Depois de aumentar a permeabilidade intestinal e com sua ajuda, o
glúten pode causar problemas se atravessar a camada externa da
parede intestinal e se tornar alvo da vigilância imunológica. As próximas
duas subseções exploram as consequências desse encontro em nosso
corpo e em nosso cérebro.

As muitas formas de sensibilidade ao trigo


Algumas pessoas são abertamente alérgicas ao trigo (daqui em diante,
"trigo" cobrirá todos os grãos que contêm glúten). Minutos a horas após
a exposição, esses indivíduos desenvolvem sintomas como erupções
cutâneas, dores de cabeça, diarreia ou falta de ar - um exemplo bem
conhecido é a asma de padeiro.

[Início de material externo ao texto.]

import Summits.Ventures.HodgeKum4.Statement
import Summits.HodgeConjecture.HodgeConjecture.Theorems.Ring2AbelianAllAndreCorrespondenceCategory
import Summits.HodgeConjecture.CorCM.Stage4StrictRoadDischargePowers
import Literature.AlgebraicGeometry.HodgeTheory.MotivatedClassesAlgebraic
import Literature.AlgebraicGeometry.HodgeTheory.CorrespondenceCupProductIdentities
import Literature.AlgebraicGeometry.HodgeTheory.ComplexGysin
import HarnessLib

/-!
# Dominated classes are stable under algebraic correspondences and under cup product
(cell `hodge-kum4`, seat p2; bookkeeping for the span-form node L2a′ `GammaInvariantsDominatedKum4` of
route `KummerFixedLocus`, `Summits/Ventures/HodgeKum4/Statement.lean` §6)

HONEST FRAMING.  Pure bookkeeping on the tree's real carriers, no named fact: for `Y`, `B` smooth
projective, the submodules `dominatedClasses dY Y dX B k ⊆ Hᵏ(Y(ℂ); ℂ)` (the `ℂ`-span of the images
of algebraic correspondences from the cartesian powers `Bᵉ`) satisfy
* `dominatedClasses_map_le` — an algebraic correspondence `R : Hᵏ(Y) → H^{k'}(Y')` carries dominated
  classes to dominated classes (`R ∘ T` is algebraic: ring 2's `IsAlgebraicCorrespondence.comp`,
  Fulton Prop. 16.1.1);
* `cupProduct_mem_dominatedClasses` — the cup product of two dominated classes is dominated (the class
  version of Stage 4's `isDominatedByPowers_tensor`: external products of correspondences
  `exists_isAlgebraicCorrespondence_whiskerLeft`, the braiding, `Bᶠ ⊗ Bᵉ ≅ B^{f+e}`, and `Δ^*`).
These are steps (ii) of the kernel plan for L2a′ (HOME STATUS 2026-08-25T23:09Z, director GO 23:10Z).
-/

noncomputable section

open CategoryTheory MonoidalCategory CartesianMonoidalCategory
open Literature.AlgebraicGeometry Literature.AlgebraicGeometry.Motives Literature.AlgebraicGeometry.HodgeTheory
open Literature.AlgebraicTopology.SingularHomology
open Summit.HodgeConjecture.HodgeConjecture.Ring2.AbelianAll (IsAlgebraicCorrespondence.comp
  IsAlgebraicCorrespondence.le_two_mul)
open Summit.HodgeConjecture.CorCM.Stage4 (exists_isAlgebraicCorrespondence_whiskerLeft
  isAlgebraicCorrespondence_source_le map_braiding_hom_cross nonempty_powTensorPowIso)

namespace Summit.Ventures.HodgeKum4

variable {dY dY' dX : ℕ} {Y Y' B : SchemeOver ℂ}

/-- A generator of `dominatedClasses`: the image of an algebraic correspondence from `Bᵉ`. -/
theorem mem_dominatedClasses_of_apply {k e a : ℕ}
    {T : complexBetti (B.pow e) a →ₗ[ℂ] complexBetti Y k}
    (hT : IsAlgebraicCorrespondence dY (e * dX) Y (B.pow e) T) (x : complexBetti (B.pow e) a) :
    T x ∈ dominatedClasses dY Y dX B k :=
  Submodule.subset_span ⟨e, a, T, hT, LinearMap.mem_range_self T x⟩

/-- **Algebraic correspondences carry dominated classes to dominated classes**: for `R : Hᵏ(Y) → H^{k'}(Y')`
induced by an algebraic correspondence, `R(dominatedClasses Y) ⊆ dominatedClasses Y'` (composition
`R ∘ T` with the dominating correspondences; a generator from `Bᵉ` of source degree above `2 dim Bᵉ`
is `0`). -/
theorem dominatedClasses_map_le (hY : IsSmoothProjective dY Y) (hY' : IsSmoothProjective dY' Y')
    (hB : IsSmoothProjective dX B) {k k' : ℕ} {R : complexBetti Y k →ₗ[ℂ] complexBetti Y' k'}
    (hR : IsAlgebraicCorrespondence dY' dY Y' Y R) :
    (dominatedClasses dY Y dX B k).map R ≤ dominatedClasses dY' Y' dX B k' := by
  rw [dominatedClasses, Submodule.map_span_le]
  rintro c ⟨e, a, T, hT, x, rfl⟩
  by_cases ha : a ≤ 2 * (e * dX)
  · exact mem_dominatedClasses_of_apply
      (IsAlgebraicCorrespondence.comp hY' hY (hB.pow e) hT hR (by omega)) x
  · haveI := subsingleton_complexBetti (hB.pow e) (not_le.1 ha)
    rw [Subsingleton.elim x 0, map_zero, map_zero]
    exact Submodule.zero_mem _

/-- Element form of `dominatedClasses_map_le`. -/
theorem apply_mem_dominatedClasses (hY : IsSmoothProjective dY Y) (hY' : IsSmoothProjective dY' Y')
    (hB : IsSmoothProjective dX B) {k k' : ℕ} {R : complexBetti Y k →ₗ[ℂ] complexBetti Y' k'}
    (hR : IsAlgebraicCorrespondence dY' dY Y' Y R) {c : complexBetti Y k}
    (hc : c ∈ dominatedClasses dY Y dX B k) : R c ∈ dominatedClasses dY' Y' dX B k' :=
  dominatedClasses_map_le hY hY' hB hR (Submodule.mem_map_of_mem hc)

/-- Pull-backs carry dominated classes to dominated classes. -/
theorem map_mem_dominatedClasses (hY : IsSmoothProjective dY Y) (hY' : IsSmoothProjective dY' Y')
    (hB : IsSmoothProjective dX B) (f : Y' ⟶ Y) {k : ℕ} (hk : k ≤ 2 * dY') {c : complexBetti Y k}
    (hc : c ∈ dominatedClasses dY Y dX B k) :
    complexBetti.map f k c ∈ dominatedClasses dY' Y' dX B k :=
  apply_mem_dominatedClasses hY hY' hB (isAlgebraicCorrespondence_map hY' hY f hk) hc

/-- **The cross product of two dominating generators is dominated** (on `Y ⊗ Y`, by `B^{e₂+e₁}`) — the
inner computation of Stage 4's `isDominatedByPowers_tensor`, class by class: for `T : H^{a₁}(B^{e₁}) → Hⁱ(Y)`
and `S : H^{a₂}(B^{e₂}) → Hʲ(Y)` algebraic, `pr₁^*(T z₀) ∪ pr₂^*(S x₀) = ± R((φ⁻¹)^*(pr^* x₀ ∪ pr^* z₀))`
with `R = (Y ⊗ S) ∘ β^* ∘ (B^{e₂} ⊗ T) ∘ φ^*` algebraic. -/
theorem cross_mem_dominatedClasses (hY : IsSmoothProjective dY Y) (hB : IsSmoothProjective dX B)
    {i j k : ℕ} (hij : i + j = k) {e₁ a₁ e₂ a₂ : ℕ}
    {T : complexBetti (B.pow e₁) a₁ →ₗ[ℂ] complexBetti Y i}
    (hT : IsAlgebraicCorrespondence dY (e₁ * dX) Y (B.pow e₁) T)
    {S : complexBetti (B.pow e₂) a₂ →ₗ[ℂ] complexBetti Y j}
    (hS : IsAlgebraicCorrespondence dY (e₂ * dX) Y (B.pow e₂) S)
    (z₀ : complexBetti (B.pow e₁) a₁) (x₀ : complexBetti (B.pow e₂) a₂) :
    cupProduct hij (complexBetti.map (fst Y Y) i (T z₀)) (complexBetti.map (snd Y Y) j (S x₀)) ∈
      dominatedClasses (dY + dY) (Y ⊗ Y) dX B k := by
  -- adapted from Summits/HodgeConjecture/CorCM/Stage4StrictRoadDischargePowers `isDominatedByPowers_tensor`
  have hYY := IsSmoothProjective.tensor_holds hY hY
  have hi : i ≤ 2 * dY := IsAlgebraicCorrespondence.le_two_mul hT
  have hj : j ≤ 2 * dY := IsAlgebraicCorrespondence.le_two_mul hS
  have ha₁i : a₁ ≤ i + 2 * (e₁ * dX) := isAlgebraicCorrespondence_source_le hT
  have ha₂j : a₂ ≤ j + 2 * (e₂ * dX) := isAlgebraicCorrespondence_source_le hS
  have hde : (e₂ + e₁) * dX = e₂ * dX + e₁ * dX := Nat.add_mul e₂ e₁ dX
  by_cases ha₁ : a₁ ≤ 2 * (e₁ * dX); swap
  · haveI := subsingleton_complexBetti (hB.pow e₁) (not_le.1 ha₁)
    rw [Subsingleton.elim z₀ 0, map_zero, map_zero, map_zero, LinearMap.zero_apply]
    exact Submodule.zero_mem _
  by_cases ha₂ : a₂ ≤ 2 * (e₂ * dX); swap
  · haveI := subsingleton_complexBetti (hB.pow e₂) (not_le.1 ha₂)
    rw [Subsingleton.elim x₀ 0, map_zero, map_zero, map_zero]
    exact Submodule.zero_mem _
  obtain ⟨W₁, hW₁, hW₁v⟩ := exists_isAlgebraicCorrespondence_whiskerLeft hY hY (hB.pow e₂) hS
    (j := i) (k := a₂ + i) (k' := k) (by omega) hij (by omega)
  obtain ⟨W₂, hW₂, hW₂v⟩ := exists_isAlgebraicCorrespondence_whiskerLeft (hB.pow e₂) hY (hB.pow e₁) hT
    (j := a₂) (k := a₂ + a₁) (k' := a₂ + i) rfl rfl (by omega)
  obtain ⟨φ⟩ := nonempty_powTensorPowIso B e₂ e₁
  have hBB := IsSmoothProjective.tensor_holds (hB.pow e₂) (hB.pow e₁)
  have hBY := IsSmoothProjective.tensor_holds (hB.pow e₂) hY
  have hYB := IsSmoothProjective.tensor_holds hY (hB.pow e₂)
  have hσ : IsAlgebraicCorrespondence (dY + e₂ * dX) (e₂ * dX + dY) (Y ⊗ B.pow e₂) (B.pow e₂ ⊗ Y)
      (complexBetti.map (β_ Y (B.pow e₂)).hom (a₂ + i)).hom :=
    isAlgebraicCorrespondence_map hYB hBY (β_ Y (B.pow e₂)).hom (by omega)
  have hφ : IsAlgebraicCorrespondence (e₂ * dX + e₁ * dX) ((e₂ + e₁) * dX) (B.pow e₂ ⊗ B.pow e₁)
      (B.pow (e₂ + e₁)) (complexBetti.map φ.hom (a₂ + a₁)).hom :=
    isAlgebraicCorrespondence_map hBB (hB.pow (e₂ + e₁)) φ.hom (by omega)
  set R : complexBetti (B.pow (e₂ + e₁)) (a₂ + a₁) →ₗ[ℂ] complexBetti (Y ⊗ Y) k :=
    W₁ ∘ₗ (complexBetti.map (β_ Y (B.pow e₂)).hom (a₂ + i)).hom ∘ₗ W₂ ∘ₗ
      (complexBetti.map φ.hom (a₂ + a₁)).hom with hR
  have hRalg : IsAlgebraicCorrespondence (dY + dY) ((e₂ + e₁) * dX) (Y ⊗ Y) (B.pow (e₂ + e₁)) R := by
    refine IsAlgebraicCorrespondence.comp hYY hYB (hB.pow _) ?_ hW₁ (by omega)
    refine IsAlgebraicCorrespondence.comp hYB hBY (hB.pow _) ?_ hσ (by omega)
    exact IsAlgebraicCorrespondence.comp hBY hBB (hB.pow _) hφ hW₂ (by omega)
  set y₀ : complexBetti (B.pow e₂ ⊗ B.pow e₁) (a₂ + a₁) :=
    cupProduct (rfl : a₂ + a₁ = a₂ + a₁) (complexBetti.map (fst (B.pow e₂) (B.pow e₁)) a₂ x₀)
      (complexBetti.map (snd (B.pow e₂) (B.pow e₁)) a₁ z₀) with hy₀
  have hRy : R (complexBetti.map φ.inv (a₂ + a₁) y₀) =
      ((-1 : ℂ) ^ (a₂ * i)) •
        cupProduct hij (complexBetti.map (fst Y Y) i (T z₀)) (complexBetti.map (snd Y Y) j (S x₀)) := by
    rw [hR, LinearMap.comp_apply, LinearMap.comp_apply, LinearMap.comp_apply]
    have e1 : (complexBetti.map φ.hom (a₂ + a₁)).hom (complexBetti.map φ.inv (a₂ + a₁) y₀) = y₀ := by
      change complexBetti.map φ.hom _ (complexBetti.map φ.inv _ y₀) = y₀
      rw [← complexBetti.map_comp_apply', Iso.hom_inv_id, complexBetti.map_id]
      rfl
    rw [e1, hy₀, hW₂v x₀ z₀]
    change W₁ (complexBetti.map (β_ Y (B.pow e₂)).hom (a₂ + i) _) = _
    rw [map_braiding_hom_cross (rfl : a₂ + i = a₂ + i) (show i + a₂ = a₂ + i by omega) (T z₀) x₀, map_smul,
      hW₁v]
  have hmem : R (((-1 : ℂ) ^ (a₂ * i)) • complexBetti.map φ.inv (a₂ + a₁) y₀) ∈
      dominatedClasses (dY + dY) (Y ⊗ Y) dX B k := mem_dominatedClasses_of_apply hRalg _
  have hsign : ((-1 : ℂ) ^ (a₂ * i)) * ((-1 : ℂ) ^ (a₂ * i)) = 1 := by
    rw [← pow_add, ← two_mul, pow_mul, neg_one_sq, one_pow]
  rw [map_smul, hRy, smul_smul, hsign, one_smul] at hmem
  exact hmem

/-- **The cup product of two dominated classes is dominated**: `c₁ ∪ c₂ = Δ^*(pr₁^* c₁ ∪ pr₂^* c₂)`,
the cross product of generators is dominated on `Y ⊗ Y` (`cross_mem_dominatedClasses`), the cup
product is bilinear, and `Δ^*` is an algebraic correspondence. -/
theorem cupProduct_mem_dominatedClasses (hY : IsSmoothProjective dY Y) (hB : IsSmoothProjective dX B)
    {i j k : ℕ} (hij : i + j = k) {c₁ : complexBetti Y i} {c₂ : complexBetti Y j}
    (h₁ : c₁ ∈ dominatedClasses dY Y dX B i) (h₂ : c₂ ∈ dominatedClasses dY Y dX B j) :
    cupProduct hij c₁ c₂ ∈ dominatedClasses dY Y dX B k := by
  classical
  have hYY := IsSmoothProjective.tensor_holds hY hY
  by_cases hk : k ≤ 2 * dY; swap
  · haveI := subsingleton_complexBetti hY (not_le.1 hk)
    rw [Subsingleton.elim (cupProduct hij c₁ c₂) 0]
    exact Submodule.zero_mem _
  -- the diagonal and `c₁ ∪ c₂ = Δ^*(pr₁^* c₁ ∪ pr₂^* c₂)`
  obtain ⟨Δ, hΔfst, hΔsnd⟩ : ∃ Δ : Y ⟶ Y ⊗ Y, Δ ≫ fst Y Y = 𝟙 Y ∧ Δ ≫ snd Y Y = 𝟙 Y :=
    ⟨lift (𝟙 Y) (𝟙 Y), lift_fst _ _, lift_snd _ _⟩
  have hcup : ∀ (a : complexBetti Y i) (b : complexBetti Y j), cupProduct hij a b =
      complexBetti.map Δ k
        (cupProduct hij (complexBetti.map (fst Y Y) i a) (complexBetti.map (snd Y Y) j b)) := by
    intro a b
    rw [complexBetti.map_cupProduct, ← complexBetti.map_comp_apply', ← complexBetti.map_comp_apply',
      hΔfst, hΔsnd, complexBetti.map_id, complexBetti.map_id]
    rfl
  -- bilinear reduction to generators
  set Φ : complexBetti Y i →ₗ[ℂ] complexBetti Y j →ₗ[ℂ] complexBetti (Y ⊗ Y) k :=
    (cupProduct hij).compl₁₂ (complexBetti.map (fst Y Y) i).hom (complexBetti.map (snd Y Y) j).hom
    with hΦ
  have hcross : Φ c₁ c₂ ∈ dominatedClasses (dY + dY) (Y ⊗ Y) dX B k := by
    have h12 := Submodule.apply_mem_map₂ Φ h₁ h₂
    rw [dominatedClasses, dominatedClasses, Submodule.map₂_span_span] at h12
    refine Submodule.span_le.2 ?_ h12
    rintro _ ⟨_, ⟨e₁, a₁, T, hT, z₀, rfl⟩, _, ⟨e₂, a₂, S, hS, x₀, rfl⟩, rfl⟩
    exact cross_mem_dominatedClasses hY hB hij hT hS z₀ x₀
  rw [hcup c₁ c₂]
  exact map_mem_dominatedClasses hYY hY hB Δ hk hcross

end Summit.Ventures.HodgeKum4

end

Essa alergia ao trigo ( Inomata, 2009 )
envolve a parte do nosso sistema imunológico que responde
rapidamente contra vermes, fungos e microrganismos parasitas. Em
alguns de nós, no entanto, o glúten desencadeia reações mediadas pelo
sistema imunológico, cujos sintomas se desenvolvem gradualmente,
semanas a anos após sua introdução na dieta.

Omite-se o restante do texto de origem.